During the 2015-16 English Premier League soccer season, underdog Leicester City surprised many by capturing the title for the first time ever. But going into the next season, the team struggled. Coaches and managers were challenged to understand why the team was not dominating as it had the year prior.

Soccer is a complex and strategic game, and common statistics rarely tell the full story of how a team succeeds and fails. But working with STATS LLC, a sports data company, and employing machine learning tools and a plethora of data, Leicester City coaches were able to gain more insight into the team’s performance.

“The assumption was they were great offensively, but the data actually showed otherwise. It was actually their defensive prowess that was crucial to their victory,” said Patrick Lucey, chief data scientist at STATS. “Their organized defensive structure allowed them to reduce the quality of their opponents’ chances across the different scoring methods. The data highlighted their disruptive game that made them one of the most difficult teams to attack against.”

Armed with data, Leicester City coaches and managers honed those strengths and refocused the team.

Data is not just for sports teams. Many refer to data as the new oil and there is much talk about how to apply Big Data insights to the enterprise. But many organizations struggle to implement Big Data programs. Looking at how sports teams are using Big Data could provide enterprises insight into how Big Data can help them find their own winning formulas.

The magic in the data

Lucey believes that because data has already disrupted the status quo in sports, businesses can learn a lot from the sports industry when it comes to determining how to leverage Big Data.

For example, by structuring the millions of data points within video footage, STATS can model how athletes react to others on the field by looking at thousands of prior instances as models — giving them the ability to test new plays through machine learning.

“In sports, the data is big, but it’s granular, so that allows us to model specific applications in context,” said Lucey. “It allows teams to answer very specific questions.”

For example, in terms of soccer, given a specific shot, what’s the likelihood the team will score?

“The data can tease it out, then we can come to understand the data we have and find the context that leads to those very specific answers,” said Lucey. “It’s a tremendous time saving tool that also helps teams and coaches do their jobs better.”

Another sports data company, Sportradar, is helping National Football League teams better analyze large data sets with an analytics tool it calls radar360. The web-based, statistical analysis application is currently used by all the NFL teams and by NFL media properties to analyze a combination of in-game statistics, historical stats dating back to 1920 and post-game subjective statistics.

“It provides NFL teams the capability to slice and dice data using endless combinations of filters and scenarios to very quickly gain deep analysis and insight on their team or on their opponents,” said Ashok Balakrishnan, senior vice president of product management and technology.

Business Big Data challenges

Clearly, businesses are interested in Big Data and the competitive edge it can provide them. Last December, AtScale found that 97% of businesses expect to do “as much or more” with Big Data over the next three months. Two-thirds of the more than 2,550 respondents said they see Big Data as “strategic,” while only 19% said they consider Big Data experimental.

The market is expected to grow rapidly and by 2020, IDC projects revenue from Big Data and analytics to reach more than $203 billion.

Launching an effective Big Data program is not an easy undertaking. Companies often struggle to get enough data to draw reasonable conclusions.
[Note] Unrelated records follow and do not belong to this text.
import Summits.HodgeConjecture.HodgeConjecture.Theses.PadicSemiregularLift
import Summits.HodgeConjecture.HodgeConjecture.Theorems.FormalLiftingFromClassLifting.Negative.ProClassCorrectionStubs

/-!
# `FormalVectorBundlesAlgebraize` (stmt-HodgeConjecture-14106) · Negative · perfectness and the level-one form

Support lemmas of the standing disprover of crux P3a of route `PadicSemiregularLift`
(refuter-cdisprove-stmt-HodgeConjecture-14106-g2-0, cycle 2, 2026-08-16; work file
`Cruxes/FormalVectorBundlesAlgebraize/Disproof.lean` §§5–6). The crux (`IsSmoothProperModel d 𝒳 →
LiftsFormally 𝒳 E₁ → LiftsTo 𝒳 E₁`) is Grothendieck's existence theorem for vector bundles and resists
disproof; what is kernel-checked here is WHERE PERFECTNESS OF `k` ENTERS THE TYPED STATEMENT and the
resulting LEVEL-ONE REFORMULATION:

* for `k` perfect the residue map `W(k)/p → k` is bijective, so the comparison map `X_k ⟶ X_1` of the
  `p`-adic tower (`WittScheme.specialFibreToThickening 𝒳 0`) is an ISOMORPHISM for every `W(k)`-scheme
  `𝒳` — this is REUSED from the sibling crux's negative file
  (`FormalLiftingFromClassLifting.Negative.isIso_specialFibreToThickening_zero'`, imported, not re-proved);
* `not_injective_wittQuotToResidue_ratFunc` — for the IMPERFECT field `𝔽_p(t)` it is not: `V[t]` dies
  in `k` but is not a multiple of `p` (`t` is not a `p`-th power; `RatFunc.intDegree`), so without
  `[PerfectRing k p]` the map `X_k ⟶ X_1` would be a genuine nilpotent thickening;
* `nonempty_iso_of_pullback_iso` — modules with isomorphic pull-backs along an isomorphism are isomorphic;
  `liftsTo_congr`, `liftsFormally_congr`, `liftsToThickening_congr` — the tree's lifting predicates are
  invariant under isomorphism of `E₁`;
* `liftsTo_pullback_iff_levelOne` — for a module `E0` on `X_1`, `LiftsTo 𝒳 (E0|_{X_k})` iff some vector
  bundle `F` on `𝒳` has `F|_{X_1} ≅ E0`; hence `crux_iff_levelOne`: the crux is EQUIVALENT to "every
  formal vector bundle `(E n)` on a smooth proper model admits an algebraic vector bundle with the same
  FIRST level" — a disproof must produce a tower whose first level is not algebraic, while nothing is
  claimed about the higher levels (which `E₁` does not determine).

No statement here asserts a Theses decl (the last one is an `↔` reformulation of the crux).

References: U. Görtz, T. Wedhorn, *Algebraic Geometry II* (2023), Thm 24.94, Prop 24.95; J.-P. Serre,
*Local Fields*, II §6 (`W(k)` for perfect `k`); Mathlib `RingTheory/WittVector/Complete`.
-/

-- `Summit.HodgeConjecture.HodgeConjecture.…` is the prescribed namespace of a single-conjunct summit (D-0017).
set_option linter.dupNamespace false

namespace Summit.HodgeConjecture.HodgeConjecture.Theorems.FormalVectorBundlesAlgebraize.Negative

open CategoryTheory AlgebraicGeometry Limits
open Literature.AlgebraicGeometry.Motives Literature.AlgebraicGeometry.Motives.WittScheme
open Summit.HodgeConjecture.HodgeConjecture.Theses.PadicSemiregularLift (FormalVectorBundlesAlgebraize)
open Summit.HodgeConjecture.HodgeConjecture.Theorems.FormalLiftingFromClassLifting.Negative
  (isIso_specialFibreToThickening_zero')

noncomputable section

universe u



/-- **Perfectness is used**: for the imperfect field `k = 𝔽_p(t)` the residue map `W(k)/p → k` is NOT
injective — `V[t]` (Verschiebung of the Teichmüller lift of `t`) maps to `0` in `k` but is not a
multiple of `p`: `z · p` has first Witt component `z₀^p` (Mathlib `WittVector.mul_charP_coeff_succ`),
`V[t]` has first component `t`, and `t` is not a `p`-th power in `𝔽_p(t)` (`RatFunc.intDegree_X = 1`
is not divisible by `p`). [folklore] -/
theorem not_injective_wittQuotToResidue_ratFunc (p : ℕ) [Fact p.Prime] :
    ¬ Function.Injective (wittQuotToResidue p (RatFunc (ZMod p)) 0) := by
  intro hinj
  set x : WittVector p (RatFunc (ZMod p)) :=
    WittVector.verschiebung (WittVector.teichmuller p RatFunc.X) with hx
  have hx0 : wittQuotToResidue p (RatFunc (ZMod p)) 0 (Ideal.Quotient.mk _ x) = 0 := by
    change WittVector.constantCoeff x = 0
    rw [WittVector.constantCoeff_apply, hx, WittVector.verschiebung_coeff_zero]
  have hmem : x ∈ Ideal.span {(p : WittVector p (RatFunc (ZMod p)))} ^ (0 + 1) := by
    rw [← Ideal.Quotient.eq_zero_iff_mem]
    exact hinj (hx0.trans (map_zero _).symm)
  rw [zero_add, pow_one, Ideal.mem_span_singleton'] at hmem
  obtain ⟨z, hz⟩ := hmem
  have h1 : (z * p).coeff 1 = x.coeff 1 := by rw [hz]
  rw [WittVector.mul_charP_coeff_succ, hx, WittVector.verschiebung_coeff_add_one,
    WittVector.teichmuller_coeff_zero] at h1
  have hz0 : z.coeff 0 ≠ 0 := by
    intro h
    rw [h, zero_pow (Fact.out : p.Prime).ne_zero] at h1
    exact RatFunc.X_ne_zero h1.symm
  have hdeg : ∀ n : ℕ, RatFunc.intDegree (z.coeff 0 ^ n) = n * RatFunc.intDegree (z.coeff 0) := by
    intro n
    induction n with
    | zero => simp
    | succ n ih =>
      rw [pow_succ, RatFunc.intDegree_mul (pow_ne_zero _ hz0) hz0, ih]
      push_cast
      ring
  have := hdeg p
  rw [h1, RatFunc.intDegree_X] at this
  have hp : (1 : ℤ) < p := by exact_mod_cast (Fact.out : p.Prime).one_lt
  have hdvd : (p : ℤ) ∣ 1 := ⟨_, this⟩
  have := Int.eq_one_of_dvd_one (by positivity) hdvd
  omega

section LevelOne

/-- Modules with isomorphic pull-backs along an ISOMORPHISM of schemes are isomorphic (pull back further
along the inverse; Mathlib `Scheme.Modules.pullbackComp`, `pullbackId`). [folklore] -/
theorem nonempty_iso_of_pullback_iso {A B : Scheme.{u}} (φ : A ⟶ B) [IsIso φ] {M N : B.Modules}
    (e : (Scheme.Modules.pullback φ).obj M ≅ (Scheme.Modules.pullback φ).obj N) : Nonempty (M ≅ N) :=
  ⟨((Scheme.Modules.pullbackId B).app M).symm ≪≫
    (Scheme.Modules.pullbackCongr (IsIso.inv_hom_id φ).symm).app M ≪≫
    ((Scheme.Modules.pullbackComp (inv φ) φ).app M).symm ≪≫
    (Scheme.Modules.pullback (inv φ)).mapIso e ≪≫
    (Scheme.Modules.pullbackComp (inv φ) φ).app N ≪≫
    (Scheme.Modules.pullbackCongr (IsIso.inv_hom_id φ)).app N ≪≫
    (Scheme.Modules.pullbackId B).app N⟩

variable {p : ℕ} [Fact p.Prime] {k : Type} [Field k] [CharP k p] [PerfectRing k p]

/-- **Level-one form of `LiftsTo`.** For a module `E0` on the first thickening `X_1` of a `W(k)`-scheme
`𝒳` (`k` perfect), the module `E0|_{X_k}` lifts algebraically iff some vector bundle `F` on `𝒳` has
`F|_{X_1} ≅ E0` — because `X_k ⟶ X_1` is an isomorphism (`isIso_specialFibreToThickening_zero'`) and
`X_k ⟶ X_1 ⟶ 𝒳` is `X_k ⟶ 𝒳`. No hypothesis on `𝒳`. [folklore] -/
theorem liftsTo_pullback_iff_levelOne (𝒳 : SchemeOver (WittVector p k))
    (E0 : (thickening 𝒳 1).left.Modules) :
    LiftsTo 𝒳 ((Scheme.Modules.pullback (specialFibreToThickening 𝒳 0)).obj E0) ↔
      ∃ F : 𝒳.left.Modules, IsVectorBundle F ∧
        Nonempty ((Scheme.Modules.pullback (thickeningι 𝒳 1)).obj F ≅ E0) := by
  constructor
  · rintro ⟨F, hF, ⟨e⟩⟩
    haveI := isIso_specialFibreToThickening_zero' 𝒳
    exact ⟨F, hF, nonempty_iso_of_pullback_iso (specialFibreToThickening 𝒳 0)
      ((Scheme.Modules.pullbackComp (specialFibreToThickening 𝒳 0) (thickeningι 𝒳 1)).app F ≪≫
        (Scheme.Modules.pullbackCongr (specialFibreToThickening_ι 𝒳 0)).app F ≪≫ e)⟩
  · rintro ⟨F, hF, ⟨e⟩⟩
    exact ⟨F, hF, ⟨(Scheme.Modules.pullbackCongr (specialFibreToThickening_ι 𝒳 0).symm).app F ≪≫
      (Scheme.Modules.pullbackComp (specialFibreToThickening 𝒳 0) (thickeningι 𝒳 1)).symm.app F ≪≫
      (Scheme.Modules.pullback (specialFibreToThickening 𝒳 0)).mapIso e⟩⟩

omit [Fact p.Prime] [CharP k p] [PerfectRing k p] in
/-- `LiftsTo` is invariant under isomorphism of the module on the special fibre. [folklore] -/
theorem liftsTo_congr [Fact p.Prime] (𝒳 : SchemeOver (WittVector p k))
    {E₁ E₁' : (specialFibre 𝒳).left.Modules} (i : E₁ ≅ E₁') : LiftsTo 𝒳 E₁ ↔ LiftsTo 𝒳 E₁' :=
  ⟨fun ⟨F, hF, ⟨e⟩⟩ => ⟨F, hF, ⟨e ≪≫ i⟩⟩, fun ⟨F, hF, ⟨e⟩⟩ => ⟨F, hF, ⟨e ≪≫ i.symm⟩⟩⟩

omit [PerfectRing k p] in
/-- `LiftsFormally` is invariant under isomorphism of the module on the special fibre. [folklore] -/
theorem liftsFormally_congr (𝒳 : SchemeOver (WittVector p k))
    {E₁ E₁' : (specialFibre 𝒳).left.Modules} (i : E₁ ≅ E₁') :
    LiftsFormally 𝒳 E₁ ↔ LiftsFormally 𝒳 E₁' :=
  ⟨fun ⟨E, hE, hs, ⟨e⟩⟩ => ⟨E, hE, hs, ⟨e ≪≫ i⟩⟩, fun ⟨E, hE, hs, ⟨e⟩⟩ => ⟨E, hE, hs, ⟨e ≪≫ i.symm⟩⟩⟩

omit [PerfectRing k p] in
/-- `LiftsToThickening` is invariant under isomorphism of the module on the special fibre. [folklore] -/
theorem liftsToThickening_congr (𝒳 : SchemeOver (WittVector p k))
    {E₁ E₁' : (specialFibre 𝒳).left.Modules} (i : E₁ ≅ E₁') (n : ℕ) :
    LiftsToThickening 𝒳 E₁ n ↔ LiftsToThickening 𝒳 E₁' n :=
  ⟨fun ⟨E, hE, ⟨e⟩⟩ => ⟨E, hE, ⟨e ≪≫ i⟩⟩, fun ⟨E, hE, ⟨e⟩⟩ => ⟨E, hE, ⟨e ≪≫ i.symm⟩⟩⟩

/-- **Level-one form of the crux** (`↔`, no positive assertion): `FormalVectorBundlesAlgebraize` is
equivalent to "on every smooth proper model, every formal vector bundle `(E n)` admits an algebraic
vector bundle `F` with `F|_{X_1} ≅ E 0`". So any disproof must exhibit a tower whose FIRST level is not
the restriction of an algebraic vector bundle; nothing about `E n`, `n ≥ 1`, is at stake. [folklore] -/
theorem crux_iff_levelOne :
    FormalVectorBundlesAlgebraize ↔
      ∀ (p : ℕ) [Fact p.Prime] (k : Type) [Field k] [CharP k p] [PerfectRing k p] (d : ℕ)
        (𝒳 : SchemeOver (WittVector p k)), IsSmoothProperModel d 𝒳 →
        ∀ (E : ∀ n : ℕ, (thickening 𝒳 (n + 1)).left.Modules),
          (∀ n, IsVectorBundle (E n)) →
          (∀ n, Nonempty ((Scheme.Modules.pullback
            (thickeningMap 𝒳 (Nat.le_succ (n + 1)))).obj (E (n + 1)) ≅ E n)) →
          ∃ F : 𝒳.left.Modules, IsVectorBundle F ∧
            Nonempty ((Scheme.Modules.pullback (thickeningι 𝒳 1)).obj F ≅ E 0) := by
  constructor
  · intro H p _ k _ _ _ d 𝒳 h𝒳 E hE hstep
    exact (liftsTo_pullback_iff_levelOne 𝒳 (E 0)).mp (H p k d 𝒳 h𝒳 _ ⟨E, hE, hstep, ⟨Iso.refl _⟩⟩)
  · intro H p _ k _ _ _ d 𝒳 h𝒳 E₁ hE
    obtain ⟨E, hEvb, hstep, ⟨e0⟩⟩ := hE
    exact (liftsTo_congr 𝒳 e0).mp
      ((liftsTo_pullback_iff_levelOne 𝒳 (E 0)).mpr (H p k d 𝒳 h𝒳 E hEvb hstep))

end LevelOne

end

end Summit.HodgeConjecture.HodgeConjecture.Theorems.FormalVectorBundlesAlgebraize.Negative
But STATS, for example, has collected sports statistics for the last 35 years, so it has had an easier go with its programs because it has all that data at its disposal already.
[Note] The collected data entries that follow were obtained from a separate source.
/-- (Ported verbatim from the HodgeCMPerL package; no docstring in the source.) -/
theorem mixedAlong_piece (X Y : Obj₂) {k : ℕ} (u : Fin k → (X.prod Y).L) (c : Fin k → Bool) :
    MixedAlong X Y (fun r => mixedPiece X.toObj Y.toObj (u r) (c r)) (Finset.univ.filter fun r => c r = true) := by
  constructor
  · intro r hr
    have hc : c r = true := (Finset.mem_filter.1 hr).2
    simp only [hc, mixedPiece]
    exact LinearMap.mem_range_self _ _
  · intro r hr
    have hc : c r = false := by
      cases h : c r
      · rfl
      · exact absurd (Finset.mem_filter.2 ⟨Finset.mem_univ r, h⟩) hr
    simp only [hc, mixedPiece]
    exact LinearMap.mem_range_self _ _

/-- (M) **mixed pure wedges span** `⋀^k H¹(X × Y)` -/
theorem span_ιMulti_mixed (X Y : Obj₂) (k : ℕ) :
    Submodule.span ℚ {z : ⋀[ℚ]^k (X.prod Y).L |
      ∃ (w : Fin k → (X.prod Y).L) (T : Finset (Fin k)), MixedAlong X Y w T ∧ z = ιMulti ℚ k w} = ⊤ := by
  refine le_antisymm le_top ?_
  rw [← exteriorPower.ιMulti_span, Submodule.span_le]
  rintro _ ⟨u, rfl⟩
  have hsum : ιMulti ℚ k u
      = ∑ c : Fin k → Bool, ιMulti ℚ k (fun r => mixedPiece X.toObj Y.toObj (u r) (c r)) := by
    have h := MultilinearMap.map_sum (ιMulti ℚ k (M := (X.prod Y).L)).toMultilinearMap
      (fun r b => mixedPiece X.toObj Y.toObj (u r) b)
    have h2 : (fun i => ∑ j, mixedPiece X.toObj Y.toObj (u i) j) = u :=
      funext fun i => sum_mixedPiece X.toObj Y.toObj (u i)
    rw [AlternatingMap.coe_multilinearMap, h2] at h
    exact h
  rw [SetLike.mem_coe, hsum]
  exact Submodule.sum_mem _ fun c _ => Submodule.subset_span ⟨_, _, mixedAlong_piece X Y u c, rfl⟩

/-! ### (R) sorting a mixed family -/

/-- (Ported verbatim from the HodgeCMPerL package; no docstring in the source.) -/
theorem eq_inlL_fstL_of_mem_range {A B : Obj} {v : (A.prod B).L} (h : v ∈ LinearMap.range (A.inlL B)) :
    v = A.inlL B (fstL A B v) := by
  obtain ⟨z, rfl⟩ := h
  rw [fstL_inlL]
Even when a company does have enough data, it often remains siloed. “It is difficult to extract meaning or patterns from data as each dataset is categorized differently,” said Adnan Mahmud, CEO of LiveStories.

While datasets are usually formatted similarly (i.e. in Excel) they are often like different languages and need to be translated. Once the datasets are translated into the same “language,” patterns and important insights are illuminated.
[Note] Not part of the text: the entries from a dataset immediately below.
/-- CHAIN INVARIANT: appended after gates `B` whose last slot holds `acc`, the chain of `rest`
ends in a slot holding `chainPts W acc rest`. [cite: LagardeLimayeSrinivasan2018, §3 Lemma 8] -/
theorem ptLists_chainGates {W : List (List (Shape × FreeAlgebra R σ))} {tbl : ℕ → ℕ} {m : ℕ}
    (hW : W.length = m) (B : List (Gate R σ)) (hB : 1 ≤ B.length)
    (h0 : ∀ j, j < m → tbl j < B.length)
    (h1 : ∀ j, j < m → (ptLists B).getD (tbl j) [] = W.getD j [])
    (acc : List (Shape × FreeAlgebra R σ)) (hacc : (ptLists B).getD (B.length - 1) [] = acc)
    (rest : List (Operand R σ)) (h2 : ∀ j, m ≤ j → B.length - 1 + rest.length ≤ tbl j) :
    (ptLists (B ++ chainGates tbl (B.length - 1) rest)).getD (B.length - 1 + rest.length) [] =
      chainPts W acc rest := by
  induction rest using List.reverseRecOn with
  | nil => simpa [chainGates, chainPts] using hacc
  | append_singleton rest u ih =>
    have ih' := ih fun j hj => by
      have := h2 j hj
      simp only [List.length_append, List.length_singleton] at this
      omega
    have hC : (ptLists (B ++ chainGates tbl (B.length - 1) rest)).length = B.length + rest.length := by
      rw [length_ptLists, List.length_append, length_chainGates]
    rw [chainGates_append, ← List.append_assoc, ptLists_append_singleton, List.length_append,
      List.length_singleton,
      show B.length - 1 + (rest.length + 1) =
        (ptLists (B ++ chainGates tbl (B.length - 1) rest)).length by rw [hC]; omega,
      List.getD_append_right _ _ _ _ le_rfl, Nat.sub_self, List.getD_cons_zero,
      chainPts_append_singleton, ← ih']
    simp only [gatePts]
    rw [opPts_bop (fun j hj => by rw [ptLists_getD_append _ _ (h0 j hj), h1 j hj])
      (fun j hj => by rw [hC]; have := h2 j hj; simp only [List.length_append,
        List.length_singleton] at this; omega) hW u]
    rfl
Another challenge to using data is the amount of time it takes to clean and find data.

“Most people spend 80% of their time finding and cleaning the data, leaving little time for exploring and sharing,” said Mahmud. “Moreover, even when the data is available, like through the Census, it can be very difficult for non-technical people to use.”

Finally, demand for Big Data analytics skills is going up, while a deficit on the supply side is driving salaries higher.

“Companies need people that can take the data they have and turn it into useable information,” said John Reed, senior executive director at Robert Half Technology. “What kind of info do we have? How do you package that up in a way to deliver that back to the business to help them in making business decisions?”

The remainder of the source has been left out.